§ Try it
Return the lines below exactly as they appear, please, starting with the first and ending with the one that contains "hypothesis is weakened".

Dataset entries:
import Summits.ResolutionOfSingularities.ResolutionOfSingularities.Theorems.FrobeniusClosingPatchingRelPerfectLetterTowerTwo
import Summits.ResolutionOfSingularities.ResolutionOfSingularities.Theorems.FrobeniusClosingPatchingRelPerfectCoreRungTowerCharts
import Summits.ResolutionOfSingularities.ResolutionOfSingularities.Theorems.FrobeniusClosingPatchingRelPerfectPointBlowupChartAssembly
import Summits.ResolutionOfSingularities.ResolutionOfSingularities.Theorems.FrobeniusClosingPatchingRelPerfectCoreRungSquarePlusLinearCharts
import HarnessLib

/-!
# Crux `PatchingRelPerfect` (stmt-ResolutionOfSingularities-16161), chain w52 — rung toolkit:
# the two-letter tower under a NONTRIVIAL (not necessarily integral) centre quotient

[OURS · L1 W5.2 · rung tool] `…LetterTowerTwo` assumes `R/(c, ℓ)` a regular DOMAIN; the domain
hypothesis only reproduces itself along the tower.  For the side charts of the contact-migration
member (PLAN-A2-certificate.md addendum 5 (1): centre `V(u, F)` in `B_i`, `i ≤ 2`, whose quotient is
known to be regular — `isRegularRing_quot_span_u_F_*` — but whose integrality is not in the tree) the
hypothesis is weakened here to `R/(c, ℓ)` regular and NONTRIVIAL:

* `step_nontrivial_quot_c'ℓ'` — `D/(c', ℓ') ≅ (R/(c,ℓ))[T]` is nontrivial when `R/(c,ℓ)` is;
* `isRegular_of_isBlowup_letterTower_two'` — every blowing up of `Spec R` along
  `∏_{s<N} (c, L 0 ⋯ L s)`, `L r ∈ {ℓ, 1}`, is regular, for `R` a regular domain, `(c, ℓ)`
  quasi-regular, `R/(c, ℓ)` regular and nontrivial, `ℓ ≠ 0`.

Arbitrary regular domains; FORMAT evidence for the core stub only; nothing here is a statement of the
manuscript under review.

## References

* The Stacks Project, Tags 080A, 080B, 0804, 0BIQ. [StacksProject]
* Q. Liu, *Algebraic Geometry and Arithmetic Curves*, OUP 2002, Thm. 8.1.19 (a). [Liu2002]
* U. Görtz, T. Wedhorn, *Algebraic Geometry I*, 2nd ed. 2020, Prop. 13.91 (2), (13.19). [GortzWedhorn2020]
-/

-- `Summit.<Summit>.<Sub>.Theorems` with `Sub = Summit` (single-conjunct summit, D-0017)
set_option linter.dupNamespace false

noncomputable section

open CategoryTheory CategoryTheory.Limits AlgebraicGeometry Literature.AlgebraicGeometry.Resolution
open IsLocalRing

namespace Summit.ResolutionOfSingularities.ResolutionOfSingularities.Theorems

namespace ConeRung

universe u

section Step

variable {R : Type u} [CommRing R] (c ℓ : R)
  (hcl : IsQuasiRegular (Fin.cons c (fun _ : Fin 1 => ℓ) : Fin 2 → R))

local notation3 "cc" => (Fin.cons c (fun _ : Fin 1 => ℓ) : Fin 2 → R)
local notation3 "II" => Ideal.span (Set.range (Fin.cons c (fun _ : Fin 1 => ℓ) : Fin 2 → R))
local notation3 "D" => chartRing cc (Fin.succ 0)
local notation3 "ℓ'" => chartBase cc (Fin.succ 0) (cc (Fin.succ 0))
local notation3 "c'" => chartGen cc (Fin.succ 0) 0

include hcl in
/-- `D ⧸ (c', ℓ')` is nontrivial when `R ⧸ (c, ℓ)` is (`≅ (R/(c,ℓ))[T]`). [cite: StacksProject, Tag 0BIQ] -/
theorem step_nontrivial_quot_c'ℓ' [Nontrivial (R ⧸ Ideal.span {c, ℓ})] :
    Nontrivial (D ⧸ Ideal.span {c', ℓ'}) := by
  haveI : Nontrivial (R ⧸ II) := by rw [← step_span_pair_eq]; infer_instance
  haveI : Nontrivial (R ⧸ (II ⊔ ⊥)) := by rw [sup_bot_eq]; infer_instance
  let ε := chartStageEquiv cc (Fin.succ 0) ⊥ {0} hcl (by simp)
  have hstage : chartStageIdeal cc (Fin.succ 0) ⊥ {0} = Ideal.span {c', ℓ'} := by
    rw [chartStageIdeal, Ideal.map_bot, sup_bot_eq, Set.image_singleton, Ideal.span_insert,
      sup_comm]
  rw [hstage] at ε
  exact ε.symm.toEquiv.nontrivial

end Step

/-- **The two-letter tower with repeats is regular.**  `R` a regular domain, `(c, ℓ)` quasi-regular,
`R/(c, ℓ)` regular and nontrivial, `ℓ ≠ 0`, `L : ℕ → R` with values in `{ℓ, 1}`: every blowing up
of `Spec R` along `∏_{s<N} (c, L 0 ⋯ L s)` is a regular scheme. [cite: StacksProject, Tag 080A]
[cite: StacksProject, Tag 080B] [cite: Liu2002, Thm. 8.1.19 (a)] [cite: GortzWedhorn2020, Prop. 13.91 (2)] -/
theorem isRegular_of_isBlowup_letterTower_two' (N : ℕ) :
    ∀ {R : Type u} [CommRing R] [IsRegularRing R] [IsDomain R] (c ℓ : R) (L : ℕ → R),
      (∀ r, L r = ℓ ∨ L r = 1) →
      IsQuasiRegular (Fin.cons c (fun _ : Fin 1 => ℓ) : Fin 2 → R) →
      Nontrivial (R ⧸ Ideal.span {c, ℓ}) → IsRegularRing (R ⧸ Ideal.span {c, ℓ}) → ℓ ≠ 0 →
      ∀ {Y : Scheme.{u}} {f : Y ⟶ Spec (.of R)},
        IsBlowup f (affineBlowup.idealSheaf (∏ s ∈ Finset.range N,
          Ideal.span {c, ∏ r ∈ Finset.range (s + 1), L r})) →
        Scheme.IsRegular Y := by
  induction N with
  | zero =>
    intro R _ _ _ c ℓ L _ _ _ _ _ Y f hf
    rw [Finset.prod_range_zero, Ideal.one_eq_top, affineBlowup.idealSheaf_top] at hf
    haveI : IsIso f := hf.isIso isEffectiveCartier_top
    haveI : IsRegularRing (CommRingCat.of R) := inferInstanceAs (IsRegularRing R)
    exact SectionAscent.TraceIdeal.isRegular_of_iso (asIso f) (Scheme.isRegular_Spec _)
  | succ N ih =>
    intro R _ _ _ c ℓ L hL hcl hDl hRl hℓ0 Y f hf
    haveI := hDl; haveI := hRl
    rcases hL 0 with hL0 | hL0
    swap
    · -- a front letter `1`: the first factor is the unit ideal
      rw [letterTower_one c L hL0 N] at hf
      exact ih c ℓ (fun r => L (r + 1)) (fun r => hL (r + 1)) hcl hDl hRl hℓ0 hf
    -- a front letter `ℓ`: blow up `V(c, ℓ)`
    haveI : IsRegularRing (R ⧸ Ideal.span (Set.range (Fin.cons c (fun _ : Fin 1 => ℓ) :
        Fin 2 → R))) := IsRegularRing.of_ringEquiv (Ideal.quotEquivOfEq (step_span_pair_eq c ℓ))
    rw [letterTower_succ c L N, hL0, step_span_pair_eq c ℓ] at hf
    -- the `c`-chart: the tail is the Cartier divisor `(c̄ᴺ)`
    have h0 : ∀ (Y' : Scheme.{u})
        (ρ : Y' ⟶ Spec (.of (chartRing (Fin.cons c (fun _ : Fin 1 => ℓ) : Fin 2 → R) 0))),
        IsBlowup ρ (affineBlowup.idealSheaf ((∏ s ∈ Finset.range N,
          Ideal.span {c, ∏ r ∈ Finset.range (s + 2), L r}).map
            (chartBase (Fin.cons c (fun _ : Fin 1 => ℓ) : Fin 2 → R) 0))) →
          Scheme.IsRegular Y' := by
      intro Y' ρ hρ
      haveI : IsRegularRing (chartRing (Fin.cons c (fun _ : Fin 1 => ℓ) : Fin 2 → R) 0) :=
        isRegularRing_blowupChart _ 0 hcl
      have hc0 : chartBase (Fin.cons c (fun _ : Fin 1 => ℓ) : Fin 2 → R) 0 c ∈
          nonZeroDivisors _ :=
        reesChartBase_mem_nonZeroDivisors ((Fin.cons c (fun _ : Fin 1 => ℓ) : Fin 2 → R) 0)
          (Ideal.mem_span_range_self (f := (Fin.cons c (fun _ : Fin 1 => ℓ) : Fin 2 → R))
            (x := 0))
      have hl : chartBase (Fin.cons c (fun _ : Fin 1 => ℓ) : Fin 2 → R) 0 (L 0) =
          chartBase (Fin.cons c (fun _ : Fin 1 => ℓ) : Fin 2 → R) 0 c *
            chartGen (Fin.cons c (fun _ : Fin 1 => ℓ) : Fin 2 → R) 0 (Fin.succ 0) := by
        rw [hL0]
        exact reesChartBase_apply_eq_mul_chartGen (Fin.cons c (fun _ : Fin 1 => ℓ) : Fin 2 → R)
          0 (Fin.succ 0)
      rw [map_letterTail_eq_span_pow (chartBase (Fin.cons c (fun _ : Fin 1 => ℓ) :
          Fin 2 → R) 0) c L _ _ rfl hl N] at hρ
      exact isRegular_of_isBlowup_idealSheaf_span_singleton_of_isRegularRing (pow_mem hc0 N) hρ
    -- the `ℓ`-chart: `(ℓ'ᴺ) ·` the tower of `(c', ℓ')` with letters `ψ ∘ L ∘ succ`
    have h1 : ∀ (Y' : Scheme.{u})
        (ρ : Y' ⟶ Spec (.of (chartRing (Fin.cons c (fun _ : Fin 1 => ℓ) : Fin 2 → R)
          (Fin.succ 0)))),
        IsBlowup ρ (affineBlowup.idealSheaf ((∏ s ∈ Finset.range N,
          Ideal.span {c, ∏ r ∈ Finset.range (s + 2), L r}).map
            (chartBase (Fin.cons c (fun _ : Fin 1 => ℓ) : Fin 2 → R) (Fin.succ 0)))) →
          Scheme.IsRegular Y' := by
      intro Y' ρ hρ
      haveI : IsRegularRing (chartRing (Fin.cons c (fun _ : Fin 1 => ℓ) : Fin 2 → R)
        (Fin.succ 0)) := step_isRegularRing c ℓ hcl
      haveI : IsDomain (chartRing (Fin.cons c (fun _ : Fin 1 => ℓ) : Fin 2 → R)
        (Fin.succ 0)) := step_isDomain c ℓ hℓ0
      have hlz : chartBase (Fin.cons c (fun _ : Fin 1 => ℓ) : Fin 2 → R) (Fin.succ 0) ℓ ∈
          nonZeroDivisors _ :=
        reesChartBase_mem_nonZeroDivisors
          ((Fin.cons c (fun _ : Fin 1 => ℓ) : Fin 2 → R) (Fin.succ 0))
          (Ideal.mem_span_range_self (f := (Fin.cons c (fun _ : Fin 1 => ℓ) : Fin 2 → R))
            (x := Fin.succ 0))
      have hl : chartBase (Fin.cons c (fun _ : Fin 1 => ℓ) : Fin 2 → R) (Fin.succ 0) (L 0) =
          chartBase (Fin.cons c (fun _ : Fin 1 => ℓ) : Fin 2 → R) (Fin.succ 0) ℓ := by
        rw [hL0]
      rw [map_letterTail (chartBase (Fin.cons c (fun _ : Fin 1 => ℓ) : Fin 2 → R)
          (Fin.succ 0)) c L _ _
        (reesChartBase_apply_eq_mul_chartGen (Fin.cons c (fun _ : Fin 1 => ℓ) : Fin 2 → R)
          (Fin.succ 0) 0) hl N] at hρ
      have hL' : ∀ r, chartBase (Fin.cons c (fun _ : Fin 1 => ℓ) : Fin 2 → R) (Fin.succ 0)
          (L (r + 1)) = chartBase (Fin.cons c (fun _ : Fin 1 => ℓ) : Fin 2 → R) (Fin.succ 0) ℓ ∨
          chartBase (Fin.cons c (fun _ : Fin 1 => ℓ) : Fin 2 → R) (Fin.succ 0)
            (L (r + 1)) = 1 := fun r => by
        rcases hL (r + 1) with h | h
        · exact Or.inl (by rw [h])
        · exact Or.inr (by rw [h, map_one])
      exact CoreRungTower.isRegular_of_isBlowup_span_singleton_mul (pow_mem hlz N) _
        (fun Y'' ρ' hρ' => ih _ _ (fun r => chartBase (Fin.cons c (fun _ : Fin 1 => ℓ) :
            Fin 2 → R) (Fin.succ 0) (L (r + 1))) hL'
          (stepP_isQuasiRegular_c'ℓ' c ℓ hcl hℓ0)
          (step_nontrivial_quot_c'ℓ' c ℓ hcl) (step_isRegularRing_quot_c'ℓ' c ℓ hcl)
          (nonZeroDivisors.ne_zero hlz) hρ') hρ
    exact isRegular_of_isBlowup_mul_of_charts (Fin.cons c (fun _ : Fin 1 => ℓ) : Fin 2 → R) _
      (fun i => Fin.cases (motive := fun i => ∀ (Y' : Scheme.{u})
        (ρ : Y' ⟶ Spec (.of (chartRing (Fin.cons c (fun _ : Fin 1 => ℓ) : Fin 2 → R) i))),
        IsBlowup ρ (affineBlowup.idealSheaf ((∏ s ∈ Finset.range N,
          Ideal.span {c, ∏ r ∈ Finset.range (s + 2), L r}).map
            (chartBase (Fin.cons c (fun _ : Fin 1 => ℓ) : Fin 2 → R) i))) →
          Scheme.IsRegular Y') h0 (fun k => by
            obtain rfl : k = 0 := Subsingleton.elim _ _
            exact h1) i) hf

end ConeRung

end Summit.ResolutionOfSingularities.ResolutionOfSingularities.Theorems

end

§ Result of this exercise
import Summits.ResolutionOfSingularities.ResolutionOfSingularities.Theorems.FrobeniusClosingPatchingRelPerfectLetterTowerTwo
import Summits.ResolutionOfSingularities.ResolutionOfSingularities.Theorems.FrobeniusClosingPatchingRelPerfectCoreRungTowerCharts
import Summits.ResolutionOfSingularities.ResolutionOfSingularities.Theorems.FrobeniusClosingPatchingRelPerfectPointBlowupChartAssembly
import Summits.ResolutionOfSingularities.ResolutionOfSingularities.Theorems.FrobeniusClosingPatchingRelPerfectCoreRungSquarePlusLinearCharts
import HarnessLib

/-!
# Crux `PatchingRelPerfect` (stmt-ResolutionOfSingularities-16161), chain w52 — rung toolkit:
# the two-letter tower under a NONTRIVIAL (not necessarily integral) centre quotient

[OURS · L1 W5.2 · rung tool] `…LetterTowerTwo` assumes `R/(c, ℓ)` a regular DOMAIN; the domain
hypothesis only reproduces itself along the tower.  For the side charts of the contact-migration
member (PLAN-A2-certificate.md addendum 5 (1): centre `V(u, F)` in `B_i`, `i ≤ 2`, whose quotient is
known to be regular — `isRegularRing_quot_span_u_F_*` — but whose integrality is not in the tree) the
hypothesis is weakened here to `R/(c, ℓ)` regular and NONTRIVIAL:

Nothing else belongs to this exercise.